*** Block opens ***

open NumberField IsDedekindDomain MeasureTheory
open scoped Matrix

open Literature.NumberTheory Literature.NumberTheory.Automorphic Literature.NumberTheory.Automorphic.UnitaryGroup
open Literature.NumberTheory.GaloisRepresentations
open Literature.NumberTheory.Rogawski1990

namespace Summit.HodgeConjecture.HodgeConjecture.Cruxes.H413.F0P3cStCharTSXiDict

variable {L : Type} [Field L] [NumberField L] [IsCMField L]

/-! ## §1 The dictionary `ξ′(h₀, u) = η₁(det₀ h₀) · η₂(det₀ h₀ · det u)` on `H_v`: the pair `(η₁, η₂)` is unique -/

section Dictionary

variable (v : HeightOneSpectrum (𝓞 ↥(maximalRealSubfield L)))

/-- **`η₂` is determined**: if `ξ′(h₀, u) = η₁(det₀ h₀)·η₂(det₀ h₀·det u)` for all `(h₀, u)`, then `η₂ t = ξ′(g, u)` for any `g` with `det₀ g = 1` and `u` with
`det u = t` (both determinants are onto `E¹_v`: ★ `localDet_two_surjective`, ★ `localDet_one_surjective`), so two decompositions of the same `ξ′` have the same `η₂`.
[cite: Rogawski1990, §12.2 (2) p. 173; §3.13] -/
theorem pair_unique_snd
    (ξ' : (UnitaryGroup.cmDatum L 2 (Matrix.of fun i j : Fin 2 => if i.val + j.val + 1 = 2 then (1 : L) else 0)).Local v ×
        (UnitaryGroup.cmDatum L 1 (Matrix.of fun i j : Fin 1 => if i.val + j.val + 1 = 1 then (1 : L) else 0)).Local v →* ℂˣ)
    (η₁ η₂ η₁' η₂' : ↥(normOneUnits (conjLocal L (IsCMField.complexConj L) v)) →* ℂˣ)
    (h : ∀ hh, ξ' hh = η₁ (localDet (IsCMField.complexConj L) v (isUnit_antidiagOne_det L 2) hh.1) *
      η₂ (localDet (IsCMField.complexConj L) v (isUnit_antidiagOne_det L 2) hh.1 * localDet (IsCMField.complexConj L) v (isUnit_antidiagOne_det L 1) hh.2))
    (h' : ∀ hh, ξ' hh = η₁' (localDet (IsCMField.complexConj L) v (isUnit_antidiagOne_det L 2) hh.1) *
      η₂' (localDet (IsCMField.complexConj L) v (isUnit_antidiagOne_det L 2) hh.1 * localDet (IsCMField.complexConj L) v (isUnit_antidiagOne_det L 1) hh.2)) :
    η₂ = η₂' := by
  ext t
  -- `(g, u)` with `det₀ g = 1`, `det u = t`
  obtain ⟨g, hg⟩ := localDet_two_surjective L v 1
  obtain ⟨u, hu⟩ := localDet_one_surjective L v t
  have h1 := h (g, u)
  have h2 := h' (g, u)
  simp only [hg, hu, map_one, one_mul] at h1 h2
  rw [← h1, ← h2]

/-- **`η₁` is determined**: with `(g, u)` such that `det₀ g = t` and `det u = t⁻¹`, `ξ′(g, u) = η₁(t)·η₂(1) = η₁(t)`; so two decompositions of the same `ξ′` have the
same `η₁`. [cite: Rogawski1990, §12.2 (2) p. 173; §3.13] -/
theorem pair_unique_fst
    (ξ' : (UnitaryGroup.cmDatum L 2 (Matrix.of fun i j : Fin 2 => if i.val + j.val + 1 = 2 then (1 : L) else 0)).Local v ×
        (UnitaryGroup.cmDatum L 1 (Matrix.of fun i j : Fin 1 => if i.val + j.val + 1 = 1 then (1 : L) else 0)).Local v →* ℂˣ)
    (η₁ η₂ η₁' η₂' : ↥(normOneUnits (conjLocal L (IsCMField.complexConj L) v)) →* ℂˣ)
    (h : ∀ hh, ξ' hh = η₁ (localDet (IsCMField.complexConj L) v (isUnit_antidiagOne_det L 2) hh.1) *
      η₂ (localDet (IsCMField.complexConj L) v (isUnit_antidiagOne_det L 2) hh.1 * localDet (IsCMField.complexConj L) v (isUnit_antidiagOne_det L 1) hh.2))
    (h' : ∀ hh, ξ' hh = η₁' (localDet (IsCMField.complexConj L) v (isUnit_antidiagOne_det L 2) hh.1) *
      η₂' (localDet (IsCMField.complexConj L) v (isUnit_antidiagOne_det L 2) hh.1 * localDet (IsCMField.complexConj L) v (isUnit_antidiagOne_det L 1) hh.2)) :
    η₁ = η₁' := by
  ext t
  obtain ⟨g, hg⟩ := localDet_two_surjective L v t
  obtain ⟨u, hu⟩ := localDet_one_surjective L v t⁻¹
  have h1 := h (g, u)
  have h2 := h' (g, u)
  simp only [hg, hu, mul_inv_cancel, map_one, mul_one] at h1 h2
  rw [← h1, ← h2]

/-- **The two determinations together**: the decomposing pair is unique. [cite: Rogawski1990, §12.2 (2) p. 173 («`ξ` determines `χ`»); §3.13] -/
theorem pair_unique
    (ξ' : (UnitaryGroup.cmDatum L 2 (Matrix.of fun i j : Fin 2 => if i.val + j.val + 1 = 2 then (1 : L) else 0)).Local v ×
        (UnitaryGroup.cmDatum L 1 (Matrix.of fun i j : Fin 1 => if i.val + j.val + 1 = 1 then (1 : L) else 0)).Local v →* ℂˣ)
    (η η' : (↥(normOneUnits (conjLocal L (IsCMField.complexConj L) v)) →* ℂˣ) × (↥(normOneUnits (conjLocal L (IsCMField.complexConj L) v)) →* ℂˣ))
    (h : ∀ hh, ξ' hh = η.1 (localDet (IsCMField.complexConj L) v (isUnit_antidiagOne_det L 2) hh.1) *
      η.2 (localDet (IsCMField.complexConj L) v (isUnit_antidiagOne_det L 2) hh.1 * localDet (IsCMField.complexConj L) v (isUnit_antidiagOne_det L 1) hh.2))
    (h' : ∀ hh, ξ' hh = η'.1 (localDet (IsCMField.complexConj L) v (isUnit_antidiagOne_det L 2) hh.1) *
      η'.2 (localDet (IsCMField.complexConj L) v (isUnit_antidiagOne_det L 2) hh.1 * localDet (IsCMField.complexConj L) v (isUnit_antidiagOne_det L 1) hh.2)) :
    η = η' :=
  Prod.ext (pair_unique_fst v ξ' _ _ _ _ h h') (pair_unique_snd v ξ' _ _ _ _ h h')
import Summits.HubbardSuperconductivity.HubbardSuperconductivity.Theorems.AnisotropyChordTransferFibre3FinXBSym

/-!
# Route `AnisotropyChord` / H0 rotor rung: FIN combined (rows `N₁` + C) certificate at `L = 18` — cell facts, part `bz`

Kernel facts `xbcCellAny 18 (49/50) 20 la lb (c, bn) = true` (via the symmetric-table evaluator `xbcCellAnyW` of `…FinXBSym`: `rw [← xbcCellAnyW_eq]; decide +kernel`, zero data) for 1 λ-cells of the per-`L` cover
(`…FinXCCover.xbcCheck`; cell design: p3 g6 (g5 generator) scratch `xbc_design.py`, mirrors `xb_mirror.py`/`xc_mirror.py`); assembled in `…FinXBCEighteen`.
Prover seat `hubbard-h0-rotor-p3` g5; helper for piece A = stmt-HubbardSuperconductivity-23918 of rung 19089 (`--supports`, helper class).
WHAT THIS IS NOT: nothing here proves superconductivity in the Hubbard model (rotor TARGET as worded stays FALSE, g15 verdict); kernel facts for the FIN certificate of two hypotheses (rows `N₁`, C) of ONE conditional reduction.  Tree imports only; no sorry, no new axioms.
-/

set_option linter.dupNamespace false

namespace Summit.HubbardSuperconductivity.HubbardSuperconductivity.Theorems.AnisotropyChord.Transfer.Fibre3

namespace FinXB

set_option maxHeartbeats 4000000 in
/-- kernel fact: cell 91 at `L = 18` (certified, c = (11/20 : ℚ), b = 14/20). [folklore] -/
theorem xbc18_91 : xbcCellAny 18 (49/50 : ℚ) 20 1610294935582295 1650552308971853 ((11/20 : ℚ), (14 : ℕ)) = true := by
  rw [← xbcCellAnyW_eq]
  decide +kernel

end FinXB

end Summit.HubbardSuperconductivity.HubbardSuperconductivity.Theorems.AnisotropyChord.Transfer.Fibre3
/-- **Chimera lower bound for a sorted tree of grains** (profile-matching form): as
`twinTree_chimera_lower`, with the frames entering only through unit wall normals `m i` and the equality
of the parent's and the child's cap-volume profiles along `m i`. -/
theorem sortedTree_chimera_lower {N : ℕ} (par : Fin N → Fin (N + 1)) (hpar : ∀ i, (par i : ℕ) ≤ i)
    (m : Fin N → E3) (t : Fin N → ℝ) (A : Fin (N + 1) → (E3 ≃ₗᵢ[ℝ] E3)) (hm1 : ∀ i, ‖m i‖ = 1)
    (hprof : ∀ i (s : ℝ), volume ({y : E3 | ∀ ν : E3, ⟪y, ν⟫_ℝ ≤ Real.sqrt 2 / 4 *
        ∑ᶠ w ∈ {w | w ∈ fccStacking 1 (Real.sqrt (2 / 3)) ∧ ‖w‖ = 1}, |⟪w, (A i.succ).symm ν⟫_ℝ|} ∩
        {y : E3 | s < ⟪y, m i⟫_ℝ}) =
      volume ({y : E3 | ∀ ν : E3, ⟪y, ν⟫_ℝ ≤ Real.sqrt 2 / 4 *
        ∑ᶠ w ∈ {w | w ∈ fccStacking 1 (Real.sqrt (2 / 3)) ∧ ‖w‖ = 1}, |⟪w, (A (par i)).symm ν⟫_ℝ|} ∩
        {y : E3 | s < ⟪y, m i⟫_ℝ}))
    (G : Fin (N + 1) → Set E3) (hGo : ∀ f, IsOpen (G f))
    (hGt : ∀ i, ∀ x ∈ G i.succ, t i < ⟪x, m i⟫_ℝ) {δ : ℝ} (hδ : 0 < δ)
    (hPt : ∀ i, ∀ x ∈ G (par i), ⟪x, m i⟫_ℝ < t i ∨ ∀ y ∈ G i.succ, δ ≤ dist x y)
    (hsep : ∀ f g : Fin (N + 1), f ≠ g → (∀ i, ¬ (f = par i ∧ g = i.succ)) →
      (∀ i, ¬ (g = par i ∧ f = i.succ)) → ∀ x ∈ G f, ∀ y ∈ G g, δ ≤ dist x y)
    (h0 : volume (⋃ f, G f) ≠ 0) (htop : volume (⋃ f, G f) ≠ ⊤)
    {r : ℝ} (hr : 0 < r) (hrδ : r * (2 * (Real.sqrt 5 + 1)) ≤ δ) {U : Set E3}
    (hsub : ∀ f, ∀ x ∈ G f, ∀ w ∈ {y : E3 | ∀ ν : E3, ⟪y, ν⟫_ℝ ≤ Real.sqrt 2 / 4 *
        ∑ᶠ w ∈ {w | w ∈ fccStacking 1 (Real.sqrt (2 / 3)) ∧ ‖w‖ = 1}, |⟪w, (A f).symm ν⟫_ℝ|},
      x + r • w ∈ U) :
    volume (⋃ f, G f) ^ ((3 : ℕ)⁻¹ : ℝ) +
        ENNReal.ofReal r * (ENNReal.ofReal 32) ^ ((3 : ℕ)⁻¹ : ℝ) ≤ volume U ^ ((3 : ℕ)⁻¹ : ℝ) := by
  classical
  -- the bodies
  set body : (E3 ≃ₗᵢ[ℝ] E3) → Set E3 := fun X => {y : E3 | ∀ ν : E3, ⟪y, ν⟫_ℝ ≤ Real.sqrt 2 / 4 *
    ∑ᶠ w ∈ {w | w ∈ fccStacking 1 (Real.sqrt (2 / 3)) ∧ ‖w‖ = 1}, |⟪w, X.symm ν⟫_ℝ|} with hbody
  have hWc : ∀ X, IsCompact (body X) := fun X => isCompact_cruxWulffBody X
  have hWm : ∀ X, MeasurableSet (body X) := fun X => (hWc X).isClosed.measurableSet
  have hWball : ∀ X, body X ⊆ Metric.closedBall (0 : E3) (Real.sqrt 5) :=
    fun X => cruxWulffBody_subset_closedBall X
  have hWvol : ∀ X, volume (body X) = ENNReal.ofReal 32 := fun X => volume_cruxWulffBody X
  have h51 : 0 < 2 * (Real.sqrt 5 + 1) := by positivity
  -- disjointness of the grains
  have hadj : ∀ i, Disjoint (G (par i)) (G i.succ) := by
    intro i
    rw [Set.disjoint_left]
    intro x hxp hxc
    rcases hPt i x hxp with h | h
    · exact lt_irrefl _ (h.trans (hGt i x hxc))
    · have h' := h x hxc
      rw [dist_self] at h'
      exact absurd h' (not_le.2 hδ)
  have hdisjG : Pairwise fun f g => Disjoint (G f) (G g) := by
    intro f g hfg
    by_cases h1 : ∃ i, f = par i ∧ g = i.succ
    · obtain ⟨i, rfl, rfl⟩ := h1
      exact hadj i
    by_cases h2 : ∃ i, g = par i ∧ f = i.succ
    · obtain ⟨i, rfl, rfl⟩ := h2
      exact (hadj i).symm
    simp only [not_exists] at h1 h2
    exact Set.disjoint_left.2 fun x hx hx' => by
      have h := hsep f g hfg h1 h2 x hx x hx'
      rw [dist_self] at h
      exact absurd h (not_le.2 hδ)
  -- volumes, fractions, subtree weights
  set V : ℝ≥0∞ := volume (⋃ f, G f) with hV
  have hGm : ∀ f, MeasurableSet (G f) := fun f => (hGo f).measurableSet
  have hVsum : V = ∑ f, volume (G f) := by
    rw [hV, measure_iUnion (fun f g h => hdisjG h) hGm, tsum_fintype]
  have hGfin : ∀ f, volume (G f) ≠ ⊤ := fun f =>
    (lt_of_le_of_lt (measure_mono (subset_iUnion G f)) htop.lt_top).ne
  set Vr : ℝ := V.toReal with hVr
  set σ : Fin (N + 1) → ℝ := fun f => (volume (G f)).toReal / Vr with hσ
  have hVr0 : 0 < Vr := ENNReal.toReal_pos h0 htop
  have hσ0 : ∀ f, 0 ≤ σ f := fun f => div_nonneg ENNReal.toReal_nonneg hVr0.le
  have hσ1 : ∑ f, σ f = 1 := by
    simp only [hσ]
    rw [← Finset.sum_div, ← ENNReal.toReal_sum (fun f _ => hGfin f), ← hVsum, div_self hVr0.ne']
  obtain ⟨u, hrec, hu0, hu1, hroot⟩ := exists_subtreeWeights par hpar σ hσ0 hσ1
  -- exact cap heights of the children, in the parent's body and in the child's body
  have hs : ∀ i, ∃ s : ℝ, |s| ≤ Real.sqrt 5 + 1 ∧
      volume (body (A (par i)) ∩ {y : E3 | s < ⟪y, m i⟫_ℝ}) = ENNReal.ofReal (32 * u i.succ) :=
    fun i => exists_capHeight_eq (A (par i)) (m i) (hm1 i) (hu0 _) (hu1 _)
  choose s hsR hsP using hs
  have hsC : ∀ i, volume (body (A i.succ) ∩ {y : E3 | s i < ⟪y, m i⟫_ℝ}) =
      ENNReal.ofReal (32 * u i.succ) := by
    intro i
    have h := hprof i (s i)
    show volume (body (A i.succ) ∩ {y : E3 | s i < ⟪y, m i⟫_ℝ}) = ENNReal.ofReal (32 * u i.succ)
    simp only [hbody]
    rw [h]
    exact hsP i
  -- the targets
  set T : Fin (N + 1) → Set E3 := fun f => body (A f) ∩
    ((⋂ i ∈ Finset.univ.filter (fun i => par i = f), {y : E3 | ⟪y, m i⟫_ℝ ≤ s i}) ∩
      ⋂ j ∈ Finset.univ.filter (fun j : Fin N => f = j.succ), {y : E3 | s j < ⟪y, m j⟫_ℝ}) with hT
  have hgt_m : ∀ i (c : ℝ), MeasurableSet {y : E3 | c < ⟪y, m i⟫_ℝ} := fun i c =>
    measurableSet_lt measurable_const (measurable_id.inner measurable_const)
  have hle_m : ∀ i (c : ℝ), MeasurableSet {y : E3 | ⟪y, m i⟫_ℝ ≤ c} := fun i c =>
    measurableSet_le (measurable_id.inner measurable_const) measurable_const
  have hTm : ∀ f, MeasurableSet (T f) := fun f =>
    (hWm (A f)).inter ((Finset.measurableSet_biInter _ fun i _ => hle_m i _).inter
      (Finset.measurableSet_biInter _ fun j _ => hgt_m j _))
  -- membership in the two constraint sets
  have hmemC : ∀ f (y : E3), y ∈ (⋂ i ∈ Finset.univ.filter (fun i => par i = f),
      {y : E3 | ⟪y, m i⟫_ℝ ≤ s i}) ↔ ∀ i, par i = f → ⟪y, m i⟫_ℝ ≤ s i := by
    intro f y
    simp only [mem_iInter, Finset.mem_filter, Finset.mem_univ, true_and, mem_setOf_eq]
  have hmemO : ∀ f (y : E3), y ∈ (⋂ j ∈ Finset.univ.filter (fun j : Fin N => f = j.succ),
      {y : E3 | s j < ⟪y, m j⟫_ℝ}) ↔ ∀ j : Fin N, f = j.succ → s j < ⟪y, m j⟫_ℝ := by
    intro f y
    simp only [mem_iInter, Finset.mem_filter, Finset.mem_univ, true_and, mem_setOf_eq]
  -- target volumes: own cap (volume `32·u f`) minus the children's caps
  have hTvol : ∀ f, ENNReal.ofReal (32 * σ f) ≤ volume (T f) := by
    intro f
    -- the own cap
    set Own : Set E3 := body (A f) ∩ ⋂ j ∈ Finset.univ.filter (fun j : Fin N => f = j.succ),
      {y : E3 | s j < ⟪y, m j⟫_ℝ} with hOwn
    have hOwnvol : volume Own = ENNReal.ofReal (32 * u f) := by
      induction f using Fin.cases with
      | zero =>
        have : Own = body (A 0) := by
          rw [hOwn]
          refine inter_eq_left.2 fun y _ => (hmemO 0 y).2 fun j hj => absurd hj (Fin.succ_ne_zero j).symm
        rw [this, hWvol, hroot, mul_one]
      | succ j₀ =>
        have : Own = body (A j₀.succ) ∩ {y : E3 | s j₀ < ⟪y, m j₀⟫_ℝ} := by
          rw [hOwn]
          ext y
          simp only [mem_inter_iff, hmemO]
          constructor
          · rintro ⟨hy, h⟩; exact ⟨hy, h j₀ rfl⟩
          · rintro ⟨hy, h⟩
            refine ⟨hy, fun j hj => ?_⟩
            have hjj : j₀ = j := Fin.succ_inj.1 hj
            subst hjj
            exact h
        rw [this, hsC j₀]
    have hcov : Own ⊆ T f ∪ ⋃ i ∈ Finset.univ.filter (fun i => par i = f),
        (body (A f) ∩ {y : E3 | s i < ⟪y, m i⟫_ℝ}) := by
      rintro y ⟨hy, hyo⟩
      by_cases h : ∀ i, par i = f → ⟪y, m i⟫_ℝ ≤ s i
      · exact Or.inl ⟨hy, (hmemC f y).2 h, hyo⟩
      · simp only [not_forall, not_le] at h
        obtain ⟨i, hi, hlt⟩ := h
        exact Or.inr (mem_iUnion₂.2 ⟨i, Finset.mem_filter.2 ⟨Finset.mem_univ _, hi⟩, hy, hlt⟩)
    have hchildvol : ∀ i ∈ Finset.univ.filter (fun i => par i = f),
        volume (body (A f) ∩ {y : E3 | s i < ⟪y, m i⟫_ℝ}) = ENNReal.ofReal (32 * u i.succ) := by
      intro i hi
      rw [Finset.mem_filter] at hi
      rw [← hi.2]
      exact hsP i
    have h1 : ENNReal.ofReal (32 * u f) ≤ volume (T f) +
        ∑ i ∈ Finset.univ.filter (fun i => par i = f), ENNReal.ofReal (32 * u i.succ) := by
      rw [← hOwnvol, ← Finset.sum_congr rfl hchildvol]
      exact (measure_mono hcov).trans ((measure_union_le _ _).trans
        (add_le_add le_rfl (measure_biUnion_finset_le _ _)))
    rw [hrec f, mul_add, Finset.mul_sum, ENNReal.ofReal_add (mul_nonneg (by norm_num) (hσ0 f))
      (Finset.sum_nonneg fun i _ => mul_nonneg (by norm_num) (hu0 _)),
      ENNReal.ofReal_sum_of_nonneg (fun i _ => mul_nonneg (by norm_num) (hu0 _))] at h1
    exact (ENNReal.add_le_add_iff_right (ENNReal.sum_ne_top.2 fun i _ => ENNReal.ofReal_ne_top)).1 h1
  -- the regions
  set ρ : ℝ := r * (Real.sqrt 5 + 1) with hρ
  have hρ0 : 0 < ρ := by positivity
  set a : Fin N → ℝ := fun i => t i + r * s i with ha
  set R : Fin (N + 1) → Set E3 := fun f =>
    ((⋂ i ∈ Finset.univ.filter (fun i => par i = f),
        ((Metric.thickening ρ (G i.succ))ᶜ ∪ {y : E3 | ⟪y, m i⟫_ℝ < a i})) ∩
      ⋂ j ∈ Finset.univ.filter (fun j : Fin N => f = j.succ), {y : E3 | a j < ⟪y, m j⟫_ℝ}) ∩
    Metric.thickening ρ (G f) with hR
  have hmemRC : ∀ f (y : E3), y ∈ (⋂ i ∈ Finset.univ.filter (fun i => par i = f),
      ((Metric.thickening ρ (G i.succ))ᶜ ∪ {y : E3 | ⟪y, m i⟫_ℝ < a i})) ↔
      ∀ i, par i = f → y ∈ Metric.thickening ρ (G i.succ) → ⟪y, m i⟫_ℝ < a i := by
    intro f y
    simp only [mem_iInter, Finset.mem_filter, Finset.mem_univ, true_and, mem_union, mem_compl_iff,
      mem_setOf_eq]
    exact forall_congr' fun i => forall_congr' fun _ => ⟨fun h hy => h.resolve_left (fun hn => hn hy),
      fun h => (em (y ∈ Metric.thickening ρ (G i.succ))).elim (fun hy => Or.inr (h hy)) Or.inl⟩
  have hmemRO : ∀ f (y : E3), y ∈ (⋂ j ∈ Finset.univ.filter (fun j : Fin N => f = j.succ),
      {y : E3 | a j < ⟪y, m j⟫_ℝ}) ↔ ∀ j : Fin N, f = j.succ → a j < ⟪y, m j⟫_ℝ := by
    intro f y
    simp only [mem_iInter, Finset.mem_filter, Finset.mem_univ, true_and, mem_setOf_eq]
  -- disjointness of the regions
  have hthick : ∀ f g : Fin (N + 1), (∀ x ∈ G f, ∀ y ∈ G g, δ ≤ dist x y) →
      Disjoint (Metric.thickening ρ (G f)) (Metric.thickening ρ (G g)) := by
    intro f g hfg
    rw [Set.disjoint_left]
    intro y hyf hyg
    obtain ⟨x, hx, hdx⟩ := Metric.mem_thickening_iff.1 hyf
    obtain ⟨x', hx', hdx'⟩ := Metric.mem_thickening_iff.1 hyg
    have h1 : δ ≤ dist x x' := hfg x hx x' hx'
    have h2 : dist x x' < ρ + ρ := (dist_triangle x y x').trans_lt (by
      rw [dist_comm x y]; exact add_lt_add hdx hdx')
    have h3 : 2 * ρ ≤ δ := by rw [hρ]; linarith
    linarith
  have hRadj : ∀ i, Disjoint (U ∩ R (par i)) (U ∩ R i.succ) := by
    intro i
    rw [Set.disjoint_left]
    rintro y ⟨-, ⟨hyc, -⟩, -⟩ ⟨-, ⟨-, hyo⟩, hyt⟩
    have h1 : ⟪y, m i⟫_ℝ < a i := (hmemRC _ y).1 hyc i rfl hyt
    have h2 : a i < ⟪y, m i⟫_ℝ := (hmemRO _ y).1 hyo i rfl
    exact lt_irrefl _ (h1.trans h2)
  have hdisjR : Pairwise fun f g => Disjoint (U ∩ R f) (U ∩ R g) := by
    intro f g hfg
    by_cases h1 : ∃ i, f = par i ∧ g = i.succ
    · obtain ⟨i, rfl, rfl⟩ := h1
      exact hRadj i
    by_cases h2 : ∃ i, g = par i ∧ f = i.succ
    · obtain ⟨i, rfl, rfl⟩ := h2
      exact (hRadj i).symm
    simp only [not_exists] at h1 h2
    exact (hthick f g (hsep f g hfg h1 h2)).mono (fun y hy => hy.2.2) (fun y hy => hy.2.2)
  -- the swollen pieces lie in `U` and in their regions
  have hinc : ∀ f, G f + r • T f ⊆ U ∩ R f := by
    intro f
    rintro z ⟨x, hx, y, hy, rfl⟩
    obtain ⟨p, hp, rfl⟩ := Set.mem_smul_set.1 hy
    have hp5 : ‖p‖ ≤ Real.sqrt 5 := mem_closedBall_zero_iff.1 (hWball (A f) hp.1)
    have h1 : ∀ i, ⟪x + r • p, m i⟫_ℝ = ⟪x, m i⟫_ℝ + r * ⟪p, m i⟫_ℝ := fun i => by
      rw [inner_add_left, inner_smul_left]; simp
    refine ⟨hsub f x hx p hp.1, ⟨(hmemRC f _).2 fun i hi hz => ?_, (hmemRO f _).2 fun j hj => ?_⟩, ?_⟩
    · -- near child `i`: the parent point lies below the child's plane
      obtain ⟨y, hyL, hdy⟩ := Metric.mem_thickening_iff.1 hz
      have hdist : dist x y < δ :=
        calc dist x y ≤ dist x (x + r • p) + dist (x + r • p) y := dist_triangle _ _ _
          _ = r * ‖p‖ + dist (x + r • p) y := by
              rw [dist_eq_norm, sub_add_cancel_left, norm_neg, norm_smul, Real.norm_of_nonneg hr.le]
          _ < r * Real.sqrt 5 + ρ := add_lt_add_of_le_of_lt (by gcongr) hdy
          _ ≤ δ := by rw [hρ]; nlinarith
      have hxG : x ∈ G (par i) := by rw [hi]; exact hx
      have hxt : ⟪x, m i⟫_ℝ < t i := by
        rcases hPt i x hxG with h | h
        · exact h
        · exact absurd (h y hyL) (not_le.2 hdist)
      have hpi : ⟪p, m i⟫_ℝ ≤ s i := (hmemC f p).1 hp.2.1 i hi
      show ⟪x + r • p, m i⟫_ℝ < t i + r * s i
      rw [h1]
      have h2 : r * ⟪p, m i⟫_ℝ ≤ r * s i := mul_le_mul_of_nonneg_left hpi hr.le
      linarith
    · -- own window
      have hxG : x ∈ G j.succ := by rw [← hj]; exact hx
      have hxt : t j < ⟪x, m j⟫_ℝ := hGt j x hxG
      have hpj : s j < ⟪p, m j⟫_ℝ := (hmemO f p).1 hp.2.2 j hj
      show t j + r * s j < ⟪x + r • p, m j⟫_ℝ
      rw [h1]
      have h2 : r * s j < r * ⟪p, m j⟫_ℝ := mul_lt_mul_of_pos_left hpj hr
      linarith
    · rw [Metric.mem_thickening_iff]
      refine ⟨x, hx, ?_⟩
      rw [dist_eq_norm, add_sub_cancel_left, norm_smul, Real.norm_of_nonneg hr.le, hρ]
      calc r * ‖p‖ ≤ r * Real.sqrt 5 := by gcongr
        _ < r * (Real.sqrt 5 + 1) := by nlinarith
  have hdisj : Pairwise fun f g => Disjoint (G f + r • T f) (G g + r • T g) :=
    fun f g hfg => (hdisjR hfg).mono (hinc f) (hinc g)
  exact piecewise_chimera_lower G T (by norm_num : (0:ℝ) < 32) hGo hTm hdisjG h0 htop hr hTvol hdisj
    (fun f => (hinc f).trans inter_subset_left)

*** Block closes ***

## Task to complete
From the entries, report each line that includes the word "hdisjR".

## Your response
  have hdisjR : Pairwise fun f g => Disjoint (U ∩ R f) (U ∩ R g) := by
    fun f g hfg => (hdisjR hfg).mono (hinc f) (hinc g)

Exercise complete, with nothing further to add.